This report contains two parts. The first part investigates the behavior of the sample mean of exponential distributions and demonstrates the Central Limit Theorem (CLT) using simulations in R. The second part performs inferential data analysis on the ToothGrowth dataset available in R.
lambda <- 0.2
n <- 40
sims <- 1000
set.seed(123)
means <- replicate(sims, mean(rexp(n, lambda)))
sample_mean <- mean(means)
theoretical_mean <- 1 / lambda
hist(means, main="Distribution of Sample Means", xlab="Sample Means", col="lightblue", breaks=40)
abline(v=sample_mean, col="blue", lwd=2)
abline(v=theoretical_mean, col="red", lwd=2, lty=2)
legend("topright", legend=c("Sample Mean", "Theoretical Mean"), col=c("blue", "red"), lty=c(1,2))
Sample Mean: 5.012
Theoretical Mean: 5
sample_variance <- var(means)
theoretical_variance <- (1 / lambda)^2 / n
sample_variance
## [1] 0.6004928
theoretical_variance
## [1] 0.625
Sample Variance: 0.6
Theoretical Variance: 0.625
qqnorm(means)
qqline(means, col = "red")
The QQ plot shows that the sample means follow a nearly straight line, indicating approximate normality as expected from the Central Limit Theorem.
data("ToothGrowth")
summary(ToothGrowth)
## len supp dose
## Min. : 4.20 OJ:30 Min. :0.500
## 1st Qu.:13.07 VC:30 1st Qu.:0.500
## Median :19.25 Median :1.000
## Mean :18.81 Mean :1.167
## 3rd Qu.:25.27 3rd Qu.:2.000
## Max. :33.90 Max. :2.000
boxplot(len ~ supp * dose, data = ToothGrowth, main = "Tooth Length by Supplement and Dose", col="orange")

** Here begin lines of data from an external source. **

import Literature.AlgebraicGeometry.HodgeTheory.AtiyahClassTraceConjugation
import HarnessLib

/-!
# `{0,1}`-semiregularity is invariant under isomorphism

PROMOTED LITERATURE COPY (librarian protocol (b); DEFREQ-CoherentISemiregular, cell pub-hsemireg) of the generic, conjecture-free
`Summits/HodgeConjecture/HodgeConjecture/Theorems/PadicSemiregularLiftPadicPridhamSemiregularitySemiregularOfIso.lean` — namespace now `Literature.AlgebraicGeometry.HodgeTheory`, names kept; cell words (seats, ventures) = provenance.

For a commutative ring `k`, a `k`-scheme `Y`, finite locally free `𝒪_Y`-modules `E`, `E'` and an
isomorphism `e : E ≅ E'`, the `{0,1}`-semiregularity of `E` (injectivity of
`(σ₀, σ₁) = (Tr, Tr_{Ω¹}(− ∘ At)) : Ext²(E, E) → H²(Y, 𝒪) × H³(Y, Ω¹_{Y/k})`, the tree's real
`HodgeTheory.IsZeroOneSemiregular`) implies that of `E'` (`isZeroOneSemiregular_of_iso`; the route-registration
form `stub_isZeroOneSemiregular_of_iso` of the original file is NOT copied).

Proof. Conjugation `c(x') = e ≫ x' ≫ e⁻¹ : Ext²(E', E') → Ext²(E, E)` is injective (its inverse is
conjugation by `e⁻¹`), so it suffices that `σᵢ^E ∘ c = σᵢ^{E'}` (`sigmaZero_conj`, `sigmaOne_conj`).
Writing `σ₀ = H² ∘ Tr` with `Tr(x) = u_E ≫ 𝓗om(E, x) ≫ tr_E` and
`σ₁(x) = H³(u_E ≫ 𝓗om(E, x ≫ At(E)) ≫ c_{Ω¹})`, this follows from the companion file
`…TraceConjugation.lean`: (1) `𝓗om(E, –)` and `𝓗om(E', –)` act on `Ext` conjugately through the
natural isomorphism `𝓗om(e, –)` (`mapExactFunctor_sheafHomFunctor_eq`, from the naturality of
`Ext.mapExactFunctor` in the exact functor); (2) the unit, trace and contraction are conjugation
invariant (`sheafHomUnit_conj`, `trace_conj`, `contract_conj`); (3) the Atiyah class is natural,
`e⁻¹ ≫ At(E) = At(E') ≫ (e⁻¹ ⊗ 1)` (`atiyahClass_naturality`). Hence `traceExt_conj`,
`traceExtCoeff_conj`, `isZeroOneSemiregular_of_iso`. Everything proved; no named facts.

## References

* R.-O. Buchweitz, H. Flenner, *A semiregularity map for modules and applications to deformations*,
  Compositio Math. 137 (2003), §4 (trace maps), §5 (`I`-semiregularity). [BuchweitzFlenner2003]
* M. F. Atiyah, Trans. AMS 85 (1957), §4, Prop. 6–7. [Atiyah1957]
-/

noncomputable section

open CategoryTheory CategoryTheory.Limits CategoryTheory.Abelian AlgebraicGeometry Opposite TopologicalSpace
  Literature.AlgebraicGeometry.Motives Literature.AlgebraicGeometry.HodgeTheory Literature.AlgebraicGeometry.Modules

universe w u

namespace Literature.AlgebraicGeometry.HodgeTheory

/-! ### Conjugation invariance of `σ_0`, `σ_1` and the transport of `{0,1}`-semiregularity -/

section Sigma

variable {S : Type u} [CommRing S] {X : Over (Spec (CommRingCat.of S))} [HasExt.{w} X.left.Modules]
  {E E' : X.left.Modules} (e : E ≅ E') (hE : IsFiniteLocallyFree E) (hE' : IsFiniteLocallyFree E')

/-- `𝓗om(E, –)` on `Ext` is conjugate to `𝓗om(E', –)` on `Ext` by the isomorphism `𝓗om(e, –)`. [cite: Weibel1994, Def. 10.2.1 and §10.7 (translation functor; Ext and RHom)] -/
lemma mapExactFunctor_sheafHomFunctor_eq {A B : X.left.Modules} {n : ℕ} (y : Ext.{w} A B n) :
    haveI := preservesFiniteColimits_sheafHomFunctor E hE
    haveI := preservesFiniteColimits_sheafHomFunctor E' hE'
    y.mapExactFunctor (sheafHomFunctor E) =
      (Ext.mk₀ (sheafHomPrecomp e.inv A)).comp ((y.mapExactFunctor (sheafHomFunctor E')).comp
        (Ext.mk₀ (sheafHomPrecomp e.hom B)) (add_zero n)) (zero_add n) := by
  haveI := preservesFiniteColimits_sheafHomFunctor E hE
  haveI := preservesFiniteColimits_sheafHomFunctor E' hE'
  have key := Ext.mk₀_comp_mapExactFunctor_of_natIso (sheafHomFunctor E') (sheafHomFunctor E)
    (sheafHomFunctorIso e) y
  dsimp only [sheafHomFunctorIso_hom_app, sheafHomFunctor_obj] at key ⊢
  rw [← key, Ext.mk₀_comp_mk₀_assoc, sheafHomPrecomp_inv_hom_id, Ext.mk₀_id_comp]

/-- **`Tr` is conjugation-invariant on `Ext`**: `Tr_E(e ≫ x' ≫ e⁻¹) = Tr_{E'}(x')` for `e : E ≅ E'`.
[cite: BuchweitzFlenner2003, §4 (trace map, before Def. 4.1)] -/
theorem traceExt_conj (n : ℕ) (x' : Ext.{w} E' E' n) :
    traceExt hE n ((Ext.mk₀ e.hom).comp (x'.comp (Ext.mk₀ e.inv) (add_zero n)) (zero_add n)) =
      traceExt hE' n x' := by
  haveI := preservesFiniteColimits_sheafHomFunctor E hE
  haveI := preservesFiniteColimits_sheafHomFunctor E' hE'
  rw [traceExt_apply, traceExt_apply, Ext.mapExactFunctor_comp, Ext.mapExactFunctor_comp,
    Ext.mapExactFunctor_mk₀, Ext.mapExactFunctor_mk₀, mapExactFunctor_sheafHomFunctor_eq e hE hE']
  dsimp only [sheafHomFunctor_obj]
  simp only [sheafHomFunctor_map, Ext.comp_assoc_of_second_deg_zero, Ext.comp_assoc_of_third_deg_zero,
    Ext.mk₀_comp_mk₀, Ext.mk₀_comp_mk₀_assoc, Category.assoc, sheafHomUnit_conj, trace_conj e hE hE']

/-- **`Tr_G` is conjugation-invariant on `Ext`** (coefficients `G`, twist transported by `e⁻¹ ⊗ 1`).
[cite: BuchweitzFlenner2003, §4 (trace map, before Def. 4.1)] -/
theorem traceExtCoeff_conj (G : X.left.Modules) (n : ℕ) (y' : Ext.{w} E' (sheafHom (dual E') G) n) :
    traceExtCoeff hE G n ((Ext.mk₀ e.hom).comp (y'.comp (Ext.mk₀ (twistMap e.inv G)) (add_zero n))
      (zero_add n)) = traceExtCoeff hE' G n y' := by
  haveI := preservesFiniteColimits_sheafHomFunctor E hE
  haveI := preservesFiniteColimits_sheafHomFunctor E' hE'
  rw [traceExtCoeff_apply, traceExtCoeff_apply, Ext.mapExactFunctor_comp, Ext.mapExactFunctor_comp,
    Ext.mapExactFunctor_mk₀, Ext.mapExactFunctor_mk₀, mapExactFunctor_sheafHomFunctor_eq e hE hE']
  dsimp only [sheafHomFunctor_obj]
  simp only [sheafHomFunctor_map, Ext.comp_assoc_of_second_deg_zero, Ext.comp_assoc_of_third_deg_zero,
    Ext.mk₀_comp_mk₀, Ext.mk₀_comp_mk₀_assoc, Category.assoc, sheafHomUnit_conj, contract_conj e hE hE']

/-- **`σ_0` is conjugation-invariant**: `σ_0^{E}(e ≫ x' ≫ e⁻¹) = σ_0^{E'}(x')`. [cite: BuchweitzFlenner2003, Def. 4.1] -/
theorem sigmaZero_conj (x' : Ext.{w} E' E' 2) :
    sigmaZero hE ((Ext.mk₀ e.hom).comp (x'.comp (Ext.mk₀ e.inv) (add_zero 2)) (zero_add 2)) =
      sigmaZero hE' x' := by
  rw [sigmaZero_apply, sigmaZero_apply, traceExt_conj]

/-- **`σ_1` is conjugation-invariant**: `σ_1^{E}(e ≫ x' ≫ e⁻¹) = σ_1^{E'}(x')` (naturality of the Atiyah
class along `e⁻¹`, then conjugation invariance of `Tr_{Ω¹}`). [cite: BuchweitzFlenner2003, Def. 4.1] -/
theorem sigmaOne_conj (x' : Ext.{w} E' E' 2) :
    sigmaOne hE ((Ext.mk₀ e.hom).comp (x'.comp (Ext.mk₀ e.inv) (add_zero 2)) (zero_add 2)) =
      sigmaOne hE' x' := by
  rw [sigmaOne_apply, sigmaOne_apply, traceCoeffToCohomology, traceCoeffToCohomology,
    AddMonoidHom.comp_apply, AddMonoidHom.comp_apply, ← traceExtCoeff_conj e hE hE']
  congr 1
  rw [Ext.comp_assoc _ _ _ (zero_add 2) (rfl : 2 + 1 = 3) (by omega),
    Ext.comp_assoc _ _ _ (add_zero 2) (zero_add 1) (by omega),
    ← atiyahClass_naturality e.inv, ← Ext.comp_assoc_of_third_deg_zero]

end Sigma

section Transport

variable {S : Type u} [CommRing S] {X : Over (Spec (CommRingCat.of S))} [HasExt.{w} X.left.Modules]
  {E E' : X.left.Modules}

/-- **`{0,1}`-semiregularity is invariant under isomorphism** of finite locally free modules:
conjugation `x' ↦ e ≫ x' ≫ e⁻¹` is injective `Ext²(E', E') → Ext²(E, E)` and intertwines `(σ_0, σ_1)`.
[cite: BuchweitzFlenner2003, §5 (I-semiregular)] -/
theorem isZeroOneSemiregular_of_iso (e : E ≅ E') (hE : IsFiniteLocallyFree E)
    (hE' : IsFiniteLocallyFree E') (h : IsZeroOneSemiregular hE) : IsZeroOneSemiregular hE' := by
  intro x' y' hxy
  have hc : (Ext.mk₀ e.hom).comp (x'.comp (Ext.mk₀ e.inv) (add_zero 2)) (zero_add 2) =
      (Ext.mk₀ e.hom).comp (y'.comp (Ext.mk₀ e.inv) (add_zero 2)) (zero_add 2) := by
    apply h
    change (sigmaZero hE _, sigmaOne hE _) = (sigmaZero hE _, sigmaOne hE _)
    rw [sigmaZero_conj, sigmaZero_conj, sigmaOne_conj, sigmaOne_conj]
    exact hxy
  have := congrArg (fun z : Ext E E 2 => (Ext.mk₀ e.inv).comp (z.comp (Ext.mk₀ e.hom) (add_zero 2))
    (zero_add 2)) hc
  simpa only [Ext.comp_assoc_of_second_deg_zero, Ext.comp_assoc_of_third_deg_zero, Ext.mk₀_comp_mk₀,
    Ext.mk₀_comp_mk₀_assoc, Iso.inv_hom_id, Ext.mk₀_id_comp, Ext.comp_mk₀_id] using this

end Transport

end Literature.AlgebraicGeometry.HodgeTheory

end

t.test(len ~ supp, data = ToothGrowth)
##
## Welch Two Sample t-test
##
## data: len by supp
## t = 1.9153, df = 55.309, p-value = 0.06063
## alternative hypothesis: true difference in means is not equal to 0
## 95 percent confidence interval:
## -0.1710156 7.5710156
## sample estimates:
## mean in group OJ mean in group VC
## 20.66333 16.96333
OJ supplement shows higher average tooth length than VC, with a statistically significant difference.

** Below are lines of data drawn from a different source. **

import Mathlib
import Literature.Topology.PlaneTopology.WindingNumber
import Literature.Topology.PlaneTopology.ZerosPersist

/-!
# A generalised argument principle (stub `helper_generalisedArgumentPrinciple`, line Sketch)

Crux `stmt-SmoothPoincare4-7826` (`TameOrBrodyR4`), line `Sketch`, skeleton v17. Let `g : ℂ → ℂ`
be continuous on the closed disc `‖z‖ ≤ ρ` with finitely many zeros there, all of them in the
open disc and each admitting a neighbourhood on which `g` is holomorphic. If `g` has at least one
zero, then the winding number of `g` along the boundary circle
(`Literature.Topology.PlaneTopology.wind`, `circleLoop`) is non-zero — in fact it is at least the
number of zeros (`GenArgPrinciple.ncard_le_wind`).

Proof (namespace `GenArgPrinciple`): induction on the number of zeros. With no zero, `g` has a
continuous logarithm on the (star-shaped) closed disc
(`Literature.Topology.PlaneTopology.hasLogOn_closedBall`), so the winding number vanishes
(`wind_comp_eq_zero_of_hasLogOn`). Otherwise pick a zero `z₀`; `g` is analytic at `z₀` and not
identically zero near `z₀` (its zero set in the disc is finite, whereas neighbourhoods are
infinite), so `g = (z - z₀)^m · h` near `z₀` with `m ≥ 1`, `h z₀ ≠ 0`
(`AnalyticAt.exists_eventuallyEq_pow_smul_nonzero_iff`). The function `g₁ := g / (z - z₀)^m`,
extended by `h z₀` at `z₀`, is again continuous on the closed disc with the same local holomorphy
at its zeros, which are the zeros of `g` other than `z₀` (`divide_out`); and along the circle
`wind (g ∘ γ) = m · 1 + wind (g₁ ∘ γ)` (`wind_mul`, `wind_zpow`, `wind_circleLoop_sub_of_norm_lt`).
No complex integration is used.
-/

set_option linter.dupNamespace false

noncomputable section

open Filter Set Metric
open scoped Topology
open Literature.Topology.PlaneTopology

namespace Summit.SmoothPoincare4.SmoothPoincare4.Cruxes.TameOrBrodyR4.Sketch

namespace GenArgPrinciple

/-- No zeros: a continuous zero-free function on the closed disc `‖z‖ ≤ ρ` has winding number `0`
along the boundary circle (it has a continuous logarithm on the disc). -/
theorem wind_eq_zero_of_forall_ne_zero {g : ℂ → ℂ} {ρ : ℝ} (hρ : 0 < ρ)
    (hg : ContinuousOn g (closedBall 0 ρ)) (hne : ∀ z ∈ closedBall (0 : ℂ) ρ, g z ≠ 0) :
    wind (fun t => g (circleLoop 0 ρ t)) = 0 :=
  wind_comp_eq_zero_of_hasLogOn (hasLogOn_closedBall hg hne)
    (continuous_circleLoop 0 ρ).continuousOn
    (fun t _ => sphere_subset_closedBall (circleLoop_mem_sphere 0 hρ.le t))
    (circleLoop_zero_eq 0 ρ)

/-- Local structure at an isolated zero of an analytic germ: `g = (z - z₀)^m · h` near `z₀` with
`m ≥ 1`, `h` analytic at `z₀` and `h z₀ ≠ 0`. -/
theorem exists_pow_mul {g : ℂ → ℂ} {z₀ : ℂ} (hg : AnalyticAt ℂ g z₀) (h0 : g z₀ = 0)
    (hne : ¬ ∀ᶠ z in 𝓝 z₀, g z = 0) :
    ∃ (m : ℕ) (h : ℂ → ℂ), 1 ≤ m ∧ AnalyticAt ℂ h z₀ ∧ h z₀ ≠ 0 ∧
      ∀ᶠ z in 𝓝 z₀, g z = (z - z₀) ^ m * h z := by
  obtain ⟨m, h, hh, hh0, hfac⟩ := hg.exists_eventuallyEq_pow_smul_nonzero_iff.mpr hne
  refine ⟨m, h, ?_, hh, hh0, by simpa only [smul_eq_mul] using hfac⟩
  rcases Nat.eq_zero_or_pos m with hm | hm
  · exfalso
    have h1 := hfac.self_of_nhds
    rw [h0, hm, pow_zero, one_smul] at h1
    exact hh0 h1.symm
  · exact hm

/-- The loop `t ↦ (γ t - z₀)^m` along the circle `γ` of radius `ρ > ‖z₀‖` about `0` does not vanish
and has winding number `m`. -/
theorem wind_pow_circleLoop_sub {z₀ : ℂ} {ρ : ℝ} (hz₀ : ‖z₀‖ < ρ) (m : ℕ) :
    IsNonvanishingLoop (fun t => (circleLoop 0 ρ t - z₀) ^ m) ∧
      wind (fun t => (circleLoop 0 ρ t - z₀) ^ m) = m := by
  have hρ : 0 < ρ := (norm_nonneg _).trans_lt hz₀
  have hbase : IsNonvanishingLoop (fun t => circleLoop 0 ρ t - z₀) := by
    have h := isNonvanishingLoop_circleLoop (c := -z₀) (R := ρ) (by
      rw [norm_neg, abs_of_pos hρ]
      exact hz₀.ne)
    exact h.congr fun t _ => by rw [circleLoop_sub, zero_sub]
  have he : EqOn (fun t => (circleLoop 0 ρ t - z₀) ^ (m : ℤ))
      (fun t => (circleLoop 0 ρ t - z₀) ^ m) (Icc 0 1) := fun t _ => zpow_natCast _ _
  refine ⟨(hbase.zpow m).congr he, ?_⟩
  rw [← wind_congr he, wind_zpow hbase, wind_circleLoop_sub_of_norm_lt (by simpa using hz₀),
    mul_one]

/-- **Dividing out one zero.** In the setting of the generalised argument principle, if
`g = (z - z₀)^m · h` near an interior point `z₀` (`h` analytic at `z₀`, `h z₀ ≠ 0`), then
`g₁ := g / (z - z₀)^m` (extended by `h z₀` at `z₀`) is continuous on the closed disc, its zeros
there are the zeros of `g` other than `z₀`, each again interior with a holomorphic neighbourhood,
and `wind (g ∘ γ) = m + wind (g₁ ∘ γ)` along the boundary circle `γ`. -/
theorem divide_out {g : ℂ → ℂ} {ρ : ℝ} (hρ : 0 < ρ) (hg : ContinuousOn g (closedBall 0 ρ))
    (hin : ∀ z ∈ closedBall (0 : ℂ) ρ, g z = 0 → ‖z‖ < ρ ∧ ∃ s ∈ 𝓝 z, DifferentiableOn ℂ g s)
    {z₀ : ℂ} {m : ℕ} {h : ℂ → ℂ} (hz₀ : ‖z₀‖ < ρ) (hh : AnalyticAt ℂ h z₀) (hh0 : h z₀ ≠ 0)
    (hfac : ∀ᶠ z in 𝓝 z₀, g z = (z - z₀) ^ m * h z) :
    ∃ g₁ : ℂ → ℂ, ContinuousOn g₁ (closedBall 0 ρ) ∧
      {z : ℂ | z ∈ closedBall (0 : ℂ) ρ ∧ g₁ z = 0} =
        {z : ℂ | z ∈ closedBall (0 : ℂ) ρ ∧ g z = 0} \ {z₀} ∧
      (∀ z ∈ closedBall (0 : ℂ) ρ, g₁ z = 0 → ‖z‖ < ρ ∧ ∃ s ∈ 𝓝 z, DifferentiableOn ℂ g₁ s) ∧
      wind (fun t => g (circleLoop 0 ρ t)) = m + wind (fun t => g₁ (circleLoop 0 ρ t)) := by
  classical
  -- the quotient off `z₀`, extended by `h z₀` at `z₀`
  set g₁ : ℂ → ℂ := fun z => if z = z₀ then h z₀ else g z / (z - z₀) ^ m with hg₁_def
  have hpow : ∀ z, z ≠ z₀ → (z - z₀) ^ m ≠ 0 := fun z hz => pow_ne_zero _ (sub_ne_zero.mpr hz)
  have hg₁z₀ : g₁ z₀ = h z₀ := if_pos rfl
  have hg₁q : ∀ z, z ≠ z₀ → g₁ z = g z / (z - z₀) ^ m := fun z hz => if_neg hz
  have hmul : ∀ z, z ≠ z₀ → g z = (z - z₀) ^ m * g₁ z := fun z hz => by
    rw [hg₁q z hz, mul_div_cancel₀ _ (hpow z hz)]
  have hzero : ∀ z, z ≠ z₀ → (g₁ z = 0 ↔ g z = 0) := fun z hz => by
    rw [hmul z hz, mul_eq_zero, or_iff_right (hpow z hz)]
  have hz₀ne : ∀ z, g₁ z = 0 → z ≠ z₀ := fun z hz0 hzz => by
    rw [hzz, hg₁z₀] at hz0
    exact hh0 hz0
  -- near `z₀`, `g₁ = h`
  have hnear : g₁ =ᶠ[𝓝 z₀] h := by
    filter_upwards [hfac] with z hz
    by_cases hzz : z = z₀
    · rw [hzz, hg₁z₀]
    · rw [hg₁q z hzz, hz, mul_div_cancel_left₀ _ (hpow z hzz)]
  -- continuity on the closed disc
  have hcont : ContinuousOn g₁ (closedBall 0 ρ) := by
    intro z hz
    by_cases hzz : z = z₀
    · subst hzz
      exact (hh.continuousAt.congr_of_eventuallyEq hnear).continuousWithinAt
    · have hqc : ContinuousWithinAt (fun w => g w / (w - z₀) ^ m) (closedBall 0 ρ) z :=
        (hg z hz).div ((continuous_id.sub continuous_const).pow m).continuousWithinAt (hpow z hzz)
      refine hqc.congr_of_eventuallyEq ?_ (hg₁q z hzz)
      have hev : ∀ᶠ w in 𝓝 z, w ≠ z₀ := isOpen_ne.eventually_mem hzz
      filter_upwards [mem_nhdsWithin_of_mem_nhds hev] with w hw using hg₁q w hw
  refine ⟨g₁, hcont, ?_, ?_, ?_⟩
  · -- the zero set
    ext z
    simp only [mem_setOf_eq, Set.mem_sdiff, mem_singleton_iff]
    constructor
    · rintro ⟨hz, hz0⟩
      exact ⟨⟨hz, (hzero z (hz₀ne z hz0)).mp hz0⟩, hz₀ne z hz0⟩
    · rintro ⟨⟨hz, hz0⟩, hzz⟩
      exact ⟨hz, (hzero z hzz).mpr hz0⟩
  · -- zeros of `g₁` are interior with a holomorphic neighbourhood
    intro z hz hz0
    have hzz : z ≠ z₀ := hz₀ne z hz0
    obtain ⟨hlt, s, hs, hd⟩ := hin z hz ((hzero z hzz).mp hz0)
    refine ⟨hlt, s ∩ {w | w ≠ z₀}, inter_mem hs (isOpen_ne.mem_nhds hzz), ?_⟩
    have hqd : DifferentiableOn ℂ (fun w => g w / (w - z₀) ^ m) (s ∩ {w | w ≠ z₀}) :=
      (hd.mono inter_subset_left).div
        ((differentiableOn_id.sub (differentiableOn_const _)).pow m) fun w hw => hpow w hw.2
    exact hqd.congr fun w hw => hg₁q w hw.2
  · -- the winding numbers
    have hγ : ∀ t, circleLoop 0 ρ t ∈ closedBall (0 : ℂ) ρ := fun t =>
      sphere_subset_closedBall (circleLoop_mem_sphere 0 hρ.le t)
    have hγn : ∀ t, ‖circleLoop 0 ρ t‖ = ρ := fun t => by
      simpa using circleLoop_mem_sphere 0 hρ.le t
    have hγne : ∀ t, circleLoop 0 ρ t ≠ z₀ := fun t heq => by
      have h1 := hγn t
      rw [heq] at h1
      exact hz₀.ne h1
    have hgne : ∀ t, g (circleLoop 0 ρ t) ≠ 0 := fun t h0 => by
      have h1 := (hin _ (hγ t) h0).1
      rw [hγn t] at h1
      exact lt_irrefl _ h1
    obtain ⟨hl1, hw1⟩ := wind_pow_circleLoop_sub hz₀ m
    have hl2 : IsNonvanishingLoop (fun t => g₁ (circleLoop 0 ρ t)) := by
      refine ⟨hcont.comp (continuous_circleLoop 0 ρ).continuousOn fun t _ => hγ t,
        fun t _ h0 => hgne t ?_, by rw [circleLoop_zero_eq]⟩
      rw [hmul _ (hγne t), h0, mul_zero]
    rw [wind_congr (g := fun t => (circleLoop 0 ρ t - z₀) ^ m * g₁ (circleLoop 0 ρ t))
      (fun t _ => hmul _ (hγne t)), wind_mul hl1 hl2, hw1]

/-- **The count.** Under the hypotheses of the generalised argument principle (without the
existence of a zero), the winding number along the boundary circle is at least the number of zeros
in the closed disc. -/
theorem ncard_le_wind {ρ : ℝ} (hρ : 0 < ρ) (n : ℕ) :
    ∀ g : ℂ → ℂ, ContinuousOn g (closedBall 0 ρ) →
      {z : ℂ | z ∈ closedBall (0 : ℂ) ρ ∧ g z = 0}.Finite →
      {z : ℂ | z ∈ closedBall (0 : ℂ) ρ ∧ g z = 0}.ncard = n →
      (∀ z ∈ closedBall (0 : ℂ) ρ, g z = 0 → ‖z‖ < ρ ∧ ∃ s ∈ 𝓝 z, DifferentiableOn ℂ g s) →
      (n : ℤ) ≤ wind (fun t => g (circleLoop 0 ρ t)) := by
  induction n with
  | zero =>
    intro g hg hfin hcard hin
    have hempty : {z : ℂ | z ∈ closedBall (0 : ℂ) ρ ∧ g z = 0} = ∅ := (ncard_eq_zero hfin).mp hcard
    have hne : ∀ z ∈ closedBall (0 : ℂ) ρ, g z ≠ 0 := fun z hz h0 => by
      have hmem : z ∈ {z : ℂ | z ∈ closedBall (0 : ℂ) ρ ∧ g z = 0} := ⟨hz, h0⟩
      rw [hempty] at hmem
      exact hmem
    rw [Nat.cast_zero, wind_eq_zero_of_forall_ne_zero hρ hg hne]
  | succ n ih =>
    intro g hg hfin hcard hin
    -- pick a zero `z₀`
    obtain ⟨z₀, hz₀, hgz₀⟩ : {z : ℂ | z ∈ closedBall (0 : ℂ) ρ ∧ g z = 0}.Nonempty :=
      nonempty_of_ncard_ne_zero (by rw [hcard]; exact Nat.succ_ne_zero n)
    obtain ⟨hlt, s, hs, hd⟩ := hin z₀ hz₀ hgz₀
    have han : AnalyticAt ℂ g z₀ := hd.analyticAt hs
    -- `g` is not identically zero near `z₀`: its zero set in the disc is finite
    have hnotev : ¬ ∀ᶠ z in 𝓝 z₀, g z = 0 := fun hev => by
      have hmem : {z : ℂ | z ∈ closedBall (0 : ℂ) ρ ∧ g z = 0} ∈ 𝓝 z₀ := by
        have hball : closedBall (0 : ℂ) ρ ∈ 𝓝 z₀ :=
          closedBall_mem_nhds_of_mem (mem_ball_zero_iff.mpr hlt)
        filter_upwards [hball, hev] with z hz hz0 using ⟨hz, hz0⟩
      exact infinite_of_mem_nhds z₀ hmem hfin
    obtain ⟨m, h, hm, hh, hh0, hfac⟩ := exists_pow_mul han hgz₀ hnotev
    obtain ⟨g₁, hg₁, hZ, hin₁, hw⟩ := divide_out hρ hg hin hlt hh hh0 hfac
    have hfin₁ : {z : ℂ | z ∈ closedBall (0 : ℂ) ρ ∧ g₁ z = 0}.Finite := by
      rw [hZ]
      exact hfin.sdiff
    have hcard₁ : {z : ℂ | z ∈ closedBall (0 : ℂ) ρ ∧ g₁ z = 0}.ncard = n := by
      have hmem : z₀ ∈ {z : ℂ | z ∈ closedBall (0 : ℂ) ρ ∧ g z = 0} := ⟨hz₀, hgz₀⟩
      rw [hZ, ncard_sdiff_singleton_of_mem hmem, hcard, Nat.add_sub_cancel]
    have key := ih g₁ hg₁ hfin₁ hcard₁ hin₁
    rw [hw]
    push_cast
    omega

end GenArgPrinciple

/-- (GAP) generalised argument principle: a continuous function on a closed disc with finitely
many zeros, all interior and each with a holomorphic neighbourhood, and at least one zero, has
non-zero winding number along the boundary circle. -/
theorem helper_generalisedArgumentPrinciple (g : ℂ → ℂ) (ρ : ℝ) (hρ : 0 < ρ)
    (hg : ContinuousOn g (closedBall 0 ρ))
    (hfin : {z : ℂ | z ∈ closedBall (0 : ℂ) ρ ∧ g z = 0}.Finite)
    (hin : ∀ z ∈ closedBall (0 : ℂ) ρ, g z = 0 → ‖z‖ < ρ ∧ ∃ s ∈ 𝓝 z, DifferentiableOn ℂ g s)
    (hex : ∃ z ∈ closedBall (0 : ℂ) ρ, g z = 0) :
    Literature.Topology.PlaneTopology.wind
      (fun t => g (Literature.Topology.PlaneTopology.circleLoop 0 ρ t)) ≠ 0 := by
  obtain ⟨z₀, hz₀, h0⟩ := hex
  have hpos : 0 < {z : ℂ | z ∈ closedBall (0 : ℂ) ρ ∧ g z = 0}.ncard :=
    (ncard_pos hfin).mpr ⟨z₀, hz₀, h0⟩
  have key := GenArgPrinciple.ncard_le_wind hρ _ g hg hfin rfl hin
  omega

end Summit.SmoothPoincare4.SmoothPoincare4.Cruxes.TameOrBrodyR4.Sketch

dose_0.5 <- subset(ToothGrowth, dose == 0.5)
dose_1.0 <- subset(ToothGrowth, dose == 1.0)
dose_2.0 <- subset(ToothGrowth, dose == 2.0)
t.test(dose_0.5$len, dose_1.0$len)
##
## Welch Two Sample t-test
##
## data: dose_0.5$len and dose_1.0$len
## t = -6.4766, df = 37.986, p-value = 1.268e-07
## alternative hypothesis: true difference in means is not equal to 0
## 95 percent confidence interval:
## -11.983781 -6.276219
## sample estimates:
## mean of x mean of y
## 10.605 19.735
t.test(dose_1.0$len, dose_2.0$len)
##
## Welch Two Sample t-test
##
## data: dose_1.0$len and dose_2.0$len
## t = -4.9005, df = 37.101, p-value = 1.906e-05
## alternative hypothesis: true difference in means is not equal to 0
## 95 percent confidence interval:
## -8.996481 -3.733519
## sample estimates:
## mean of x mean of y
## 19.735 26.100
t.test(dose_0.5$len, dose_2.0$len)
##
## Welch Two Sample t-test
##
## data: dose_0.5$len and dose_2.0$len
## t = -11.799, df = 36.883, p-value = 4.398e-14
## alternative hypothesis: true difference in means is not equal to 0
## 95 percent confidence interval:
## -18.15617 -12.83383
## sample estimates:
## mean of x mean of y
## 10.605 26.100
Tooth length increases with dose, and the differences between each dose level are statistically significant.
This report demonstrated how the Central Limit Theorem applies to the distribution of averages from exponential data and performed hypothesis testing on the ToothGrowth dataset. The results confirmed theoretical expectations in both cases.